Summary & Overview
HCPCS S0316: Disease Management Program Follow-Up/Reassessment
HCPCS Level II code S0316 covers follow-up and reassessment services provided as part of a disease management program. This code captures structured encounters intended to monitor clinical status, assess response to interventions, reinforce self-management, and identify needs for care-plan changes. Nationally, disease management follow-up codes matter for care coordination, quality measurement, and payer coverage decisions that affect access to longitudinal chronic disease support.
Key payers addressed in this overview include Aetna, Blue Cross Blue Shield, Cigna Health, UnitedHealthcare, and Medicare. Readers will find a concise explanation of what S0316 represents, typical service settings, and which payers commonly cover these services. The publication summarizes available benchmarks and utilization context, highlights relevant policy and coverage considerations that affect national reimbursement and access, and provides clinical context on how follow-up/reassessment services support chronic disease outcomes.
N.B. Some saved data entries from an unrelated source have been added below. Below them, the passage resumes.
import Summits.Ventures.HodgeRepro2.T5U11Unimodular
import Mathlib.NumberTheory.Padics.ProperSpace

/-!
# `GL₂(F)` is unimodular

For a locally compact Hausdorff field `F` with an element `a ≠ 0`, `a² ≠ 1` (every field of
characteristic zero), the modular character of `GL₂(F)` is trivial: `Δ = 1` on the centre
(`T5U11Unimodular.modularCharacterFun_eq_one_of_mem_center`) and on the image of the perfect group
`SL₂(F)` (`T5SL2Perfect`), and every `g ∈ GL₂(F)` has `g² = (det g · 1) · h` with `det h = 1`, so
`Δ(g)² = 1` and `Δ(g) = 1` (`ℝ≥0` has no `2`-torsion).  Instantiations: `GL₂(ℝ)`, `GL₂(ℂ)`, and
`GL₂(ℚ_p)` — the support map's «a reductive `p`-adic group is unimodular» (B1) for the reductive
group `GL₂`.

Blind lane: Mathlib + own prefix only; no sorry; axioms ⊆ {propext, Classical.choice, Quot.sound}.
-/

namespace Summit.Ventures.HodgeRepro2.T5GL2Unimodular

open MeasureTheory MeasureTheory.Measure Topology Matrix
open scoped NNReal

section algebra

variable {F : Type*} [Field F]

/-- The scalar matrix `a · 1` as an element of `GL₂(F)` (`a ≠ 0`). -/
def scalar (a : F) (ha : a ≠ 0) : GL (Fin 2) F :=
  ⟨a • 1, a⁻¹ • 1, by rw [smul_mul_smul_comm, Matrix.one_mul, mul_inv_cancel₀ ha, one_smul],
    by rw [smul_mul_smul_comm, Matrix.one_mul, inv_mul_cancel₀ ha, one_smul]⟩

/-- The matrix of `scalar a`. -/
@[simp] lemma coe_scalar (a : F) (ha : a ≠ 0) :
    ((scalar a ha : GL (Fin 2) F) : Matrix (Fin 2) (Fin 2) F) = a • 1 :=
  rfl

/-- The matrix of `(scalar a)⁻¹`. -/
@[simp] lemma coe_scalar_inv (a : F) (ha : a ≠ 0) :
    (((scalar a ha)⁻¹ : GL (Fin 2) F) : Matrix (Fin 2) (Fin 2) F) = a⁻¹ • 1 :=
  rfl

/-- Scalar matrices are central in `GL₂(F)`. -/
theorem scalar_mem_center (a : F) (ha : a ≠ 0) : scalar a ha ∈ Subgroup.center (GL (Fin 2) F) := by
  rw [Subgroup.mem_center_iff]
  intro g
  apply Units.ext
  rw [Units.val_mul, Units.val_mul, coe_scalar, mul_smul_comm, smul_mul_assoc, Matrix.mul_one,
    Matrix.one_mul]

/-- The image of `SL₂(F)` in `GL₂(F)` lies in the commutator subgroup (`SL₂(F)` is perfect). -/
theorem toGL_mem_commutator (a : F) (ha : a ≠ 0) (ha2 : a ^ 2 ≠ 1)
    (h : SpecialLinearGroup (Fin 2) F) : SpecialLinearGroup.toGL h ∈ commutator (GL (Fin 2) F) := by
  have hmap : SpecialLinearGroup.toGL h ∈
      (commutator (SpecialLinearGroup (Fin 2) F)).map SpecialLinearGroup.toGL :=
    Subgroup.mem_map.mpr ⟨h, by rw [T5SL2Perfect.commutator_eq_top a ha ha2]; trivial, rfl⟩
  rw [map_commutator_eq] at hmap
  exact Subgroup.commutator_mono le_top le_top hmap

/-- The determinant of an element of `GL₂(F)` is non-zero. -/
lemma det_ne_zero (g : GL (Fin 2) F) : (g : Matrix (Fin 2) (Fin 2) F).det ≠ 0 := by
  intro h0
  apply (Matrix.GeneralLinearGroup.det g).ne_zero
  rw [Matrix.GeneralLinearGroup.val_det_apply]
  exact h0

/-- `g² = (det g · 1) · h` with `det h = 1`, as elements of `GL₂(F)`. -/
theorem sq_eq_scalar_mul (g : GL (Fin 2) F) :
    ∃ h : SpecialLinearGroup (Fin 2) F,
      g * g = scalar (g : Matrix (Fin 2) (Fin 2) F).det (det_ne_zero g) * SpecialLinearGroup.toGL h := by
  set d : F := (g : Matrix (Fin 2) (Fin 2) F).det with hd
  have hd0 : d ≠ 0 := det_ne_zero g
  refine ⟨⟨(((scalar d hd0)⁻¹ * g * g : GL (Fin 2) F) : Matrix (Fin 2) (Fin 2) F), ?_⟩, ?_⟩
  · rw [Units.val_mul, Units.val_mul, det_mul, det_mul, coe_scalar_inv, det_smul, det_one,
      Fintype.card_fin, mul_one, ← hd, inv_pow, pow_two, mul_assoc, inv_mul_cancel₀ (mul_ne_zero hd0 hd0)]
  · apply Units.ext
    show ((g * g : GL (Fin 2) F) : Matrix (Fin 2) (Fin 2) F) =
      (scalar d hd0 : Matrix (Fin 2) (Fin 2) F) *
        (((scalar d hd0)⁻¹ * g * g : GL (Fin 2) F) : Matrix (Fin 2) (Fin 2) F)
    rw [← Units.val_mul, ← mul_assoc, ← mul_assoc, mul_inv_cancel, one_mul]

end algebra

section general

variable {F : Type*} [Field F] [TopologicalSpace F] [IsTopologicalRing F] [T2Space F]
  [LocallyCompactSpace F]

/-- `M₂(F)ᵐᵒᵖ` is locally compact. -/
instance instLocallyCompactSpaceMop : LocallyCompactSpace (Matrix (Fin 2) (Fin 2) F)ᵐᵒᵖ :=
  MulOpposite.opHomeomorph.symm.isClosedEmbedding.locallyCompactSpace

/-- `GL₂(F)` is locally compact (closed in `M₂(F) × M₂(F)ᵐᵒᵖ` through `Units.embedProduct`). -/
instance instLocallyCompactSpaceGL : LocallyCompactSpace (GL (Fin 2) F) :=
  Units.isClosedEmbedding_embedProduct.locallyCompactSpace

/-- **The modular character of `GL₂(F)` is trivial** (`F` locally compact Hausdorff with `a ≠ 0`,
`a² ≠ 1`): `Δ(g)² = Δ(g²) = Δ(det g · 1) Δ(h) = 1`. -/
theorem modularCharacterFun_eq_one (a : F) (ha : a ≠ 0) (ha2 : a ^ 2 ≠ 1) (g : GL (Fin 2) F) :
    modularCharacterFun g = 1 := by
  obtain ⟨h, hg⟩ := sq_eq_scalar_mul g
  have hsq : modularCharacterFun g ^ 2 = 1 := by
    rw [pow_two, ← modularCharacterFun_map_mul, hg, modularCharacterFun_map_mul,
      T5U11Unimodular.modularCharacterFun_eq_one_of_mem_center (scalar_mem_center _ _),
      T5UnimodularPerfect.modularCharacterFun_eq_one_of_mem_commutator (toGL_mem_commutator a ha ha2 h),
      one_mul]
  exact (sq_eq_sq₀ (zero_le : (0 : ℝ≥0) ≤ modularCharacterFun g) zero_le_one).mp
    (by rw [hsq, one_pow])

/-- `modularCharacter = 1` on `GL₂(F)`. -/
theorem modularCharacter_eq_one (a : F) (ha : a ≠ 0) (ha2 : a ^ 2 ≠ 1) :
    (modularCharacter : GL (Fin 2) F →* ℝ≥0) = 1 :=
  MonoidHom.ext fun g => modularCharacterFun_eq_one a ha ha2 g

/-- **`GL₂(F)` is unimodular**: every inner regular left Haar measure is right-invariant. -/
theorem isMulRightInvariant (a : F) (ha : a ≠ 0) (ha2 : a ^ 2 ≠ 1) [MeasurableSpace (GL (Fin 2) F)]
    [BorelSpace (GL (Fin 2) F)] (μ : Measure (GL (Fin 2) F)) [IsHaarMeasure μ] [InnerRegular μ] :
    IsMulRightInvariant μ := by
  refine ⟨fun g => ?_⟩
  rw [map_right_mul_eq_modularCharacterFun_smul μ g, modularCharacterFun_eq_one a ha ha2, one_smul]

/-- Every inner regular left Haar measure on `GL₂(F)` is inversion-invariant. -/
theorem isInvInvariant (a : F) (ha : a ≠ 0) (ha2 : a ^ 2 ≠ 1) [MeasurableSpace (GL (Fin 2) F)]
    [BorelSpace (GL (Fin 2) F)] (μ : Measure (GL (Fin 2) F)) [IsHaarMeasure μ] [InnerRegular μ] :
    IsInvInvariant μ :=
  haveI := isMulRightInvariant a ha ha2 μ
  T5UnimodularPerfect.isInvInvariant_of_isMulRightInvariant μ

end general

section charZero

variable {F : Type*} [Field F] [TopologicalSpace F] [IsTopologicalRing F] [T2Space F]
  [LocallyCompactSpace F] [CharZero F]

/-- The modular character of `GL₂(F)` is trivial for every locally compact Hausdorff field of
characteristic zero. -/
theorem modularCharacterFun_eq_one_of_charZero (g : GL (Fin 2) F) : modularCharacterFun g = 1 :=
  modularCharacterFun_eq_one (2 : F) two_ne_zero (by norm_num) g

/-- Every inner regular left Haar measure on `GL₂(F)` is right-invariant (characteristic zero). -/
theorem isMulRightInvariant_of_charZero [MeasurableSpace (GL (Fin 2) F)] [BorelSpace (GL (Fin 2) F)]
    (μ : Measure (GL (Fin 2) F)) [IsHaarMeasure μ] [InnerRegular μ] : IsMulRightInvariant μ :=
  isMulRightInvariant (2 : F) two_ne_zero (by norm_num) μ

end charZero

/-- The modular character of `GL₂(ℝ)` is trivial. -/
theorem modularCharacterFun_eq_one_real (g : GL (Fin 2) ℝ) : modularCharacterFun g = 1 :=
  modularCharacterFun_eq_one_of_charZero g

/-- The modular character of `GL₂(ℂ)` is trivial. -/
theorem modularCharacterFun_eq_one_complex (g : GL (Fin 2) ℂ) : modularCharacterFun g = 1 :=
  modularCharacterFun_eq_one_of_charZero g

/-- **`GL₂(ℚ_p)` has trivial modular character** — «a reductive `p`-adic group is unimodular» for
the reductive group `GL₂`. -/
theorem modularCharacterFun_eq_one_padic (p : ℕ) [Fact p.Prime] (g : GL (Fin 2) ℚ_[p]) :
    modularCharacterFun g = 1 :=
  modularCharacterFun_eq_one_of_charZero g

/-- Every inner regular left Haar measure on `GL₂(ℚ_p)` is right-invariant. -/
theorem isMulRightInvariant_padic (p : ℕ) [Fact p.Prime] [MeasurableSpace (GL (Fin 2) ℚ_[p])]
    [BorelSpace (GL (Fin 2) ℚ_[p])] (μ : Measure (GL (Fin 2) ℚ_[p])) [IsHaarMeasure μ]
    [InnerRegular μ] : IsMulRightInvariant μ :=
  isMulRightInvariant_of_charZero μ

end Summit.Ventures.HodgeRepro2.T5GL2Unimodular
This summary is written for a national audience and focuses on the code’s purpose, payer coverage landscape, and the types of information users can expect to find in the full publication. Data not available in the input is indicated where necessary.
Billing Code Overview
HCPCS Level II code S0316 denotes a disease management program, follow-up/reassessment. The code represents services focused on ongoing monitoring and reassessment of patients enrolled in a disease management program to evaluate treatment progress, adherence, symptom control, and necessary adjustments to the care plan.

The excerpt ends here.